/-
Copyright: the b2b-balaban T⁴-continuum CRUX team, row NE7b leaf lineage `t4-ne7b-formalise-leaf-05` (gen 158). Project licence.
-/
import Mathlib.Analysis.InnerProductSpace.PiL2
import Summits.QuantumFields.BalabanUV.T4Continuum.Spine.NE7b.HilbertSchmidtCurrencyLetters

/-!
# THE (flat) LETTER OF THE (h2) SLOT FOR VECTOR-VALUED BOND FIELDS, IN BOTH CURRENCIES: (i) a flat floor for REAL scalar bond fields under
# scalar-coefficient local terms, `c·Σ_c y_c² ≤ Σ_j(Σ_{c∈inc j} s_{j,c}y_c)²`, lifts VERBATIM to fields with values in any real inner-product space `W`
# (print's Hilbert–Schmidt `𝔲(n)` ∕ `M_n(ℂ)`): `c·Σ_c‖x c‖² ≤ Σ_j‖Σ_{c∈inc j} s_{j,c}•x c‖²` — Parseval, component by component; (ii) a floor in a LARGER size
# currency transfers to a SMALLER comparable one at the comparison price: `n₁ ≤ n₂`, `n₂² ≤ κn₁²` ⊢ `(c∕κ)·Σ_c n₁(x c)² ≤ Σ_j n₁(T_j x)²` from the `n₂`-floor —
# for `M_n(ℂ)`: the operator-currency flat floor is the Hilbert–Schmidt one divided by `|n|` (row NE7b, node U5c; residual (R2′) family (2), letter (ℓ1); junction lemmas)

Cell `pub-balaban`, sub-cell `t4`, spine estimate NE7b (`T4WeightBudget.RelWeightBound`; the cell's OWN estimate — NOT PRINTED in [Bałaban 1983–89],
NOT PROVED).  Crux-route work under `Spine/NE7b/`; NOTHING of Bałaban's is asserted; no `def`; zero `sorry`; no `T4Continuum/Support` leaf (FREEZE (0)).
Imports: Mathlib `InnerProductSpace.PiL2` (`OrthonormalBasis.repr`, `EuclideanSpace.real_norm_sq_eq`) and this lineage's `…HilbertSchmidtCurrencyLetters` (HSCL §3:
`opNorm_le_frobenius_norm`, `frobenius_norm_sq_le_card_mul_opNorm_sq` — the two comparison letters of `M_n(ℂ)`; hub olean built).

WHY.  AFST §3 ∕ AFS2 §3 take per cube the (flat) letter `c·N′_s Y ≤ F⁰_s Y` for the FLAT local form `F⁰ = Σ_j‖T⁰_j Y‖²` on bond fields `Y : C → W` with the size
`N′ = Σ_c‖Y c‖²`.  The tree PROVES the flat floor for REAL scalar fields — B6 Lemma 2.4 via `…AdmissibleFloorIMS.flat_floor_lemma24` (`c = κ₀(d,L)∕(12d²)·L^{−(d+1)}`
in the `⬝ᵥ` currency, flat curl `±1` and flat average `L^{−(d+1)}` coefficients — all REAL SCALARS) — and `…AdmissibleFloorIMS.floor_of_components` lifts a
`⬝ᵥ`-floor to `m × κ → ℝ`; what the k = 1 instance consumes is the same lift STATED IN AFST's CURRENCY `Σ_c‖x c‖²` for `W`-valued bond fields and scalar-coefficient
terms `T⁰_j x = Σ_{c∈inc j} s_{j,c}•x c` (§2), and — if the row runs the E-side's OPERATOR norm on `M_n(ℂ)` (Q-leaf05-g157-1 UNRULED; leaf-02's CTL∕COSF do) —
the transfer of that Hilbert–Schmidt floor to the operator currency at the price `|n|` (§3–§4; memo `H2-CURRENCY-JUNCTION-g157.md` §2 row «(flat) … ◐ = HS floor ∕ |n|
by HSCL §3»).  After this file the (flat) input of the k = 1 instance is: B6 Lemma 2.4's real floor read on the instance's `inc ∕ s` (AFI §7, by name) + an
orthonormal real basis of the value space (Mathlib: `stdOrthonormalBasis`), in either currency.

WHAT IS PROVED ([folklore]):
* §1 `repr_sum_smul` (coordinates of `Σ_{c∈S} s_c•x c` are `Σ_{c∈S} s_c·(coordinate of x c)` — `OrthonormalBasis.repr_apply_apply`, `inner_sum`, `real_inner_smul_right`),
  `normSq_eq_sum_repr_sq` (Parseval `‖v‖² = Σ_a (b.repr v a)²`), `sum_normSq_eq_sum_components` (`Σ_c‖x c‖² = Σ_a Σ_c (x c)_a²`),
  `sum_normSq_terms_eq_sum_components` (`Σ_j‖Σ_{c∈inc j} s_{j,c}•x c‖² = Σ_a Σ_j (Σ_{c∈inc j} s_{j,c}(x c)_a)²`).
* §2 **`flat_floor_of_scalar_floor`** — a real-scalar flat floor `∀ y, good_ℝ y → c·Σ_c y_c² ≤ Σ_j(Σ_{c∈inc j}s_{j,c}y_c)²`, a `W`-predicate `good_W` passing to
  every coordinate field (`good_W x → good_ℝ (c ↦ (x c)_a)`; e.g. «vanishes on the tree bonds» — the axial gauge) ⊢ `∀ x, good_W x → c·Σ_c‖x c‖² ≤ Σ_j‖Σ_{c∈inc j}s_{j,c}•x c‖²`.
* §3 **`floor_transfer_of_two_sizes`** — ABSTRACT: sizes `n₁ ≤ n₂` on the values with `n₂(v)² ≤ κ·n₁(v)²` (`0 < κ`, `0 ≤ c`), terms `T_j`, a floor
  `c·Σ_c n₂(x c)² ≤ Σ_j n₂(T_j x)²` on `good` ⊢ `(c∕κ)·Σ_c n₁(x c)² ≤ Σ_j n₁(T_j x)²` on `good`.
* §4 **`opNorm_floor_of_frobenius_floor`** — `M_n(ℂ)`-valued bond fields: a Hilbert–Schmidt floor `c·Σ_c‖x c‖²_HS ≤ Σ_j‖T_j x‖²_HS` on `good` gives the operator
  floor `(c∕|n|)·Σ_c‖x c‖²_op ≤ Σ_j‖T_j x‖²_op` on `good` (§3 with HSCL §3's two letters; `‖·‖_op` written `‖Matrix.toEuclideanCLM ·‖` as in HSCL).
* §5 toy: `W = EuclideanSpace ℝ (Fin 2)`, one bond, one term `s = 1`: the scalar floor `1·y² ≤ (1·y)²` lifts to `1·‖x‖² ≤ ‖1•x‖²` (`example`).

NOT HERE (honest): B6 Lemma 2.4 itself (AFI §7 by name, not restated), the identification of its `q1Of`∕`d1Sq` with scalar-coefficient terms on the instance's
`inc` (leaf-02 ∕ OWNER), the `InnerProductSpace ℝ` structure the row puts on `M_n(ℂ)` ∕ `𝔲(n)` (the tree's `T4AdjointCovarianceUnitary` §Frobenius ∕ `UNGauss`), the
currency ruling (Q-leaf05-g157-1); (A3) ∕ (A1c); NC-NE7b-α UNRULED.  BY-NAME EFFECT ON THE WALL: NONE (the (flat) letter's two junctions; the wall is (R2)).
NE7b NOT PRINTED ∕ NOT PROVED; spine PROVED 0∕9; rung (B)+1 on ONE finite T⁴ — NOT infinite volume, NOT the mass gap, NOT Clay.
HONEST DEPENDENCY: continuum YM on T⁴ ⇐ BetaPertH ∧ nine spine estimates (0/9 proved); BetaPertH ⇐ (D1) ∧ (D4) ∧ CAP+tail; G-an2-4 gates asym, D1 and NE2/3/4.
-/

set_option autoImplicit false

noncomputable section

open Finset Matrix
open Summit.QuantumFields.BalabanUV.T4Continuum.NE7b.HilbertSchmidtCurrencyLetters
  (opNorm_le_frobenius_norm frobenius_norm_sq_le_card_mul_opNorm_sq)

namespace Summit.QuantumFields.BalabanUV.T4Continuum.NE7b.AdmissibleFloorFlatComponents

/-! ## §1 Parseval for scalar-coefficient local terms -/

section Parseval

variable {J C κ W : Type*} [Fintype J] [Fintype C] [Fintype κ] [NormedAddCommGroup W] [InnerProductSpace ℝ W]

omit [Fintype J] [Fintype C] in
/-- coordinates of a scalar-coefficient combination: `(b.repr (Σ_{c∈S} s_c•x c)) a = Σ_{c∈S} s_c·(b.repr (x c)) a`. [folklore] -/
theorem repr_sum_smul (b : OrthonormalBasis κ ℝ W) (S : Finset C) (s : C → ℝ) (x : C → W) (a : κ) :
    b.repr (∑ c ∈ S, s c • x c) a = ∑ c ∈ S, s c * b.repr (x c) a := by
  simp only [OrthonormalBasis.repr_apply_apply, inner_sum, real_inner_smul_right]

omit [Fintype J] [Fintype C] in
/-- PARSEVAL: `‖v‖² = Σ_a (b.repr v a)²`. [folklore] -/
theorem normSq_eq_sum_repr_sq (b : OrthonormalBasis κ ℝ W) (v : W) : ‖v‖ ^ 2 = ∑ a, b.repr v a ^ 2 := by
  rw [← b.repr.norm_map v, EuclideanSpace.real_norm_sq_eq]

omit [Fintype J] in
/-- `Σ_c‖x c‖² = Σ_a Σ_c (b.repr (x c) a)²` (Parseval bondwise, then exchange). [folklore] -/
theorem sum_normSq_eq_sum_components (b : OrthonormalBasis κ ℝ W) (x : C → W) :
    ∑ c, ‖x c‖ ^ 2 = ∑ a, ∑ c, b.repr (x c) a ^ 2 := by
  rw [Finset.sum_comm]
  exact Finset.sum_congr rfl fun c _ => normSq_eq_sum_repr_sq b (x c)

omit [Fintype C] in
/-- `Σ_j‖Σ_{c∈inc j} s_{j,c}•x c‖² = Σ_a Σ_j (Σ_{c∈inc j} s_{j,c}·(b.repr (x c)) a)²` — the flat form of a `W`-valued field is the sum over coordinates of the
scalar flat forms of its coordinate fields. [folklore] -/
theorem sum_normSq_terms_eq_sum_components (b : OrthonormalBasis κ ℝ W) (inc : J → Finset C) (s : J → C → ℝ) (x : C → W) :
    ∑ j, ‖∑ c ∈ inc j, s j c • x c‖ ^ 2 = ∑ a, ∑ j, (∑ c ∈ inc j, s j c * b.repr (x c) a) ^ 2 := by
  rw [Finset.sum_comm]
  refine Finset.sum_congr rfl fun j _ => ?_
  rw [normSq_eq_sum_repr_sq b]
  exact Finset.sum_congr rfl fun a _ => by rw [repr_sum_smul]

end Parseval

/-! ## §2 The flat floor for `W`-valued bond fields from the real-scalar one -/

section Components

variable {J C κ W : Type*} [Fintype J] [Fintype C] [Fintype κ] [NormedAddCommGroup W] [InnerProductSpace ℝ W]

/-- **THE (flat) LETTER FOR VECTOR-VALUED FIELDS FROM THE SCALAR ONE.**  A flat floor for real scalar bond fields under scalar-coefficient local terms,
`∀ y, good_ℝ y → c·Σ_c y_c² ≤ Σ_j (Σ_{c∈inc j} s_{j,c}·y_c)²` (B6 Lemma 2.4's shape: flat curls `s = ±1`, flat averages `s = L^{−(d+1)}`), and a predicate on
`W`-valued fields inherited by every coordinate field (`good_W x → good_ℝ (c ↦ (b.repr (x c)) a)`) ⊢
`∀ x, good_W x → c·Σ_c‖x c‖² ≤ Σ_j‖Σ_{c∈inc j} s_{j,c}•x c‖²` — component by component, then Parseval (§1). [folklore] -/
theorem flat_floor_of_scalar_floor (b : OrthonormalBasis κ ℝ W) (inc : J → Finset C) (s : J → C → ℝ) {c₀ : ℝ}
    (goodR : (C → ℝ) → Prop) (goodW : (C → W) → Prop)
    (hgood : ∀ x : C → W, goodW x → ∀ a, goodR fun c => b.repr (x c) a)
    (hreal : ∀ y : C → ℝ, goodR y → c₀ * ∑ c, y c ^ 2 ≤ ∑ j, (∑ c ∈ inc j, s j c * y c) ^ 2) :
    ∀ x : C → W, goodW x → c₀ * ∑ c, ‖x c‖ ^ 2 ≤ ∑ j, ‖∑ c ∈ inc j, s j c • x c‖ ^ 2 := by
  intro x hx
  rw [sum_normSq_eq_sum_components b x, sum_normSq_terms_eq_sum_components b inc s x, Finset.mul_sum]
  exact Finset.sum_le_sum fun a _ => hreal _ (hgood x hx a)

end Components

/-! ## §3 A floor transfers from a larger size currency to a smaller comparable one -/

section Transfer

variable {J C V : Type*} [Fintype J] [Fintype C]

/-- **FLOOR TRANSFER BETWEEN TWO COMPARABLE SIZES** (abstract): `n₁ ≤ n₂` on values, `n₂(v)² ≤ κ·n₁(v)²`, `0 < κ`, `0 ≤ c`; a floor in the `n₂`-currency,
`c·Σ_c n₂(x c)² ≤ Σ_j n₂(T_j x)²` on `good` ⊢ `(c∕κ)·Σ_c n₁(x c)² ≤ Σ_j n₁(T_j x)²` on `good`
(`Σ_j n₁(T_j x)² ≥ κ⁻¹Σ_j n₂(T_j x)² ≥ (c∕κ)Σ_c n₂(x c)² ≥ (c∕κ)Σ_c n₁(x c)²`). [folklore] -/
theorem floor_transfer_of_two_sizes (n₁ n₂ : V → ℝ) {κ c₀ : ℝ} (hκ : 0 < κ) (hc : 0 ≤ c₀)
    (h12 : ∀ v, n₁ v ≤ n₂ v) (h21 : ∀ v, n₂ v ^ 2 ≤ κ * n₁ v ^ 2) (hn₁ : ∀ v, 0 ≤ n₁ v)
    (T : J → (C → V) → V) (good : (C → V) → Prop)
    (hfloor : ∀ x, good x → c₀ * ∑ c, n₂ (x c) ^ 2 ≤ ∑ j, n₂ (T j x) ^ 2) :
    ∀ x, good x → c₀ / κ * ∑ c, n₁ (x c) ^ 2 ≤ ∑ j, n₁ (T j x) ^ 2 := by
  intro x hx
  have hA : ∑ c, n₁ (x c) ^ 2 ≤ ∑ c, n₂ (x c) ^ 2 :=
    Finset.sum_le_sum fun c _ => pow_le_pow_left₀ (hn₁ _) (h12 _) 2
  have hB : ∑ j, n₂ (T j x) ^ 2 ≤ κ * ∑ j, n₁ (T j x) ^ 2 := by
    rw [Finset.mul_sum]
    exact Finset.sum_le_sum fun j _ => h21 _
  have hF := hfloor x hx
  rw [div_mul_eq_mul_div, div_le_iff₀ hκ]
  calc c₀ * ∑ c, n₁ (x c) ^ 2 ≤ c₀ * ∑ c, n₂ (x c) ^ 2 := mul_le_mul_of_nonneg_left hA hc
    _ ≤ ∑ j, n₂ (T j x) ^ 2 := hF
    _ ≤ κ * ∑ j, n₁ (T j x) ^ 2 := hB
    _ = (∑ j, n₁ (T j x) ^ 2) * κ := mul_comm _ _

end Transfer

/-! ## §4 `M_n(ℂ)`: the operator-currency floor is the Hilbert–Schmidt floor divided by `|n|` -/

section MatrixCurrency

open scoped Matrix.Norms.Frobenius

variable {J C n : Type*} [Fintype J] [Fintype C] [Fintype n] [DecidableEq n]

/-- **THE OPERATOR-CURRENCY (flat) FLOOR FROM THE HILBERT–SCHMIDT ONE, PRICE `|n|`**: for `M_n(ℂ)`-valued bond fields and any terms `T_j`, a floor
`c·Σ_c‖x c‖²_HS ≤ Σ_j‖T_j x‖²_HS` on `good` (`‖·‖` = Frobenius) gives `(c∕|n|)·Σ_c‖x c‖²_op ≤ Σ_j‖T_j x‖²_op` on `good` (`‖·‖_op = ‖Matrix.toEuclideanCLM ·‖`;
§3 with HSCL §3: `‖A‖_op ≤ ‖A‖_HS`, `‖A‖²_HS ≤ |n|·‖A‖²_op`). [folklore] -/
theorem opNorm_floor_of_frobenius_floor [Nonempty n] (T : J → (C → Matrix n n ℂ) → Matrix n n ℂ) (good : (C → Matrix n n ℂ) → Prop)
    {c₀ : ℝ} (hc : 0 ≤ c₀) (hfloor : ∀ x, good x → c₀ * ∑ c, ‖x c‖ ^ 2 ≤ ∑ j, ‖T j x‖ ^ 2) :
    ∀ x, good x → c₀ / Fintype.card n * ∑ c, ‖Matrix.toEuclideanCLM (n := n) (𝕜 := ℂ) (x c)‖ ^ 2 ≤
      ∑ j, ‖Matrix.toEuclideanCLM (n := n) (𝕜 := ℂ) (T j x)‖ ^ 2 :=
  floor_transfer_of_two_sizes (fun A => ‖Matrix.toEuclideanCLM (n := n) (𝕜 := ℂ) A‖) (fun A => ‖A‖)
    (by exact_mod_cast Fintype.card_pos) hc opNorm_le_frobenius_norm frobenius_norm_sq_le_card_mul_opNorm_sq
    (fun _ => norm_nonneg _) T good hfloor

end MatrixCurrency

/-! ## §5 Toy: `W = ℝ²`, one bond, one term with coefficient `1` -/

section Toy

/- `J = C = Unit`, `W = EuclideanSpace ℝ (Fin 2)` with its standard basis, `inc _ = {()}`, `s = 1`, `good = True`: the scalar floor `1·Σ y² ≤ Σ_j (Σ_{c} 1·y_c)²`
(an identity) lifts to `1·Σ‖x c‖² ≤ Σ_j ‖Σ_c 1•x c‖²`. -/
example (x : Unit → EuclideanSpace ℝ (Fin 2)) :
    (1 : ℝ) * ∑ c, ‖x c‖ ^ 2 ≤ ∑ _j : Unit, ‖∑ c ∈ ({()} : Finset Unit), (1 : ℝ) • x c‖ ^ 2 :=
  flat_floor_of_scalar_floor (J := Unit) (EuclideanSpace.basisFun (Fin 2) ℝ) (fun _ => {()}) (fun _ _ => (1 : ℝ)) (c₀ := 1)
    (fun _ => True) (fun _ => True) (fun _ _ _ => trivial)
    (fun y _ => by simp) x trivial

end Toy

end Summit.QuantumFields.BalabanUV.T4Continuum.NE7b.AdmissibleFloorFlatComponents

end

_Directions for this task_. Needed here are the exact lines from the start of the material through the line that contains "leaf (FREEZE (0)).", and no others.

_Solution for this problem_.
/-
Copyright: the b2b-balaban T⁴-continuum CRUX team, row NE7b leaf lineage `t4-ne7b-formalise-leaf-05` (gen 158). Project licence.
-/
import Mathlib.Analysis.InnerProductSpace.PiL2
import Summits.QuantumFields.BalabanUV.T4Continuum.Spine.NE7b.HilbertSchmidtCurrencyLetters

/-!
# THE (flat) LETTER OF THE (h2) SLOT FOR VECTOR-VALUED BOND FIELDS, IN BOTH CURRENCIES: (i) a flat floor for REAL scalar bond fields under
# scalar-coefficient local terms, `c·Σ_c y_c² ≤ Σ_j(Σ_{c∈inc j} s_{j,c}y_c)²`, lifts VERBATIM to fields with values in any real inner-product space `W`
# (print's Hilbert–Schmidt `𝔲(n)` ∕ `M_n(ℂ)`): `c·Σ_c‖x c‖² ≤ Σ_j‖Σ_{c∈inc j} s_{j,c}•x c‖²` — Parseval, component by component; (ii) a floor in a LARGER size
# currency transfers to a SMALLER comparable one at the comparison price: `n₁ ≤ n₂`, `n₂² ≤ κn₁²` ⊢ `(c∕κ)·Σ_c n₁(x c)² ≤ Σ_j n₁(T_j x)²` from the `n₂`-floor —
# for `M_n(ℂ)`: the operator-currency flat floor is the Hilbert–Schmidt one divided by `|n|` (row NE7b, node U5c; residual (R2′) family (2), letter (ℓ1); junction lemmas)

Cell `pub-balaban`, sub-cell `t4`, spine estimate NE7b (`T4WeightBudget.RelWeightBound`; the cell's OWN estimate — NOT PRINTED in [Bałaban 1983–89],
NOT PROVED).  Crux-route work under `Spine/NE7b/`; NOTHING of Bałaban's is asserted; no `def`; zero `sorry`; no `T4Continuum/Support` leaf (FREEZE (0)).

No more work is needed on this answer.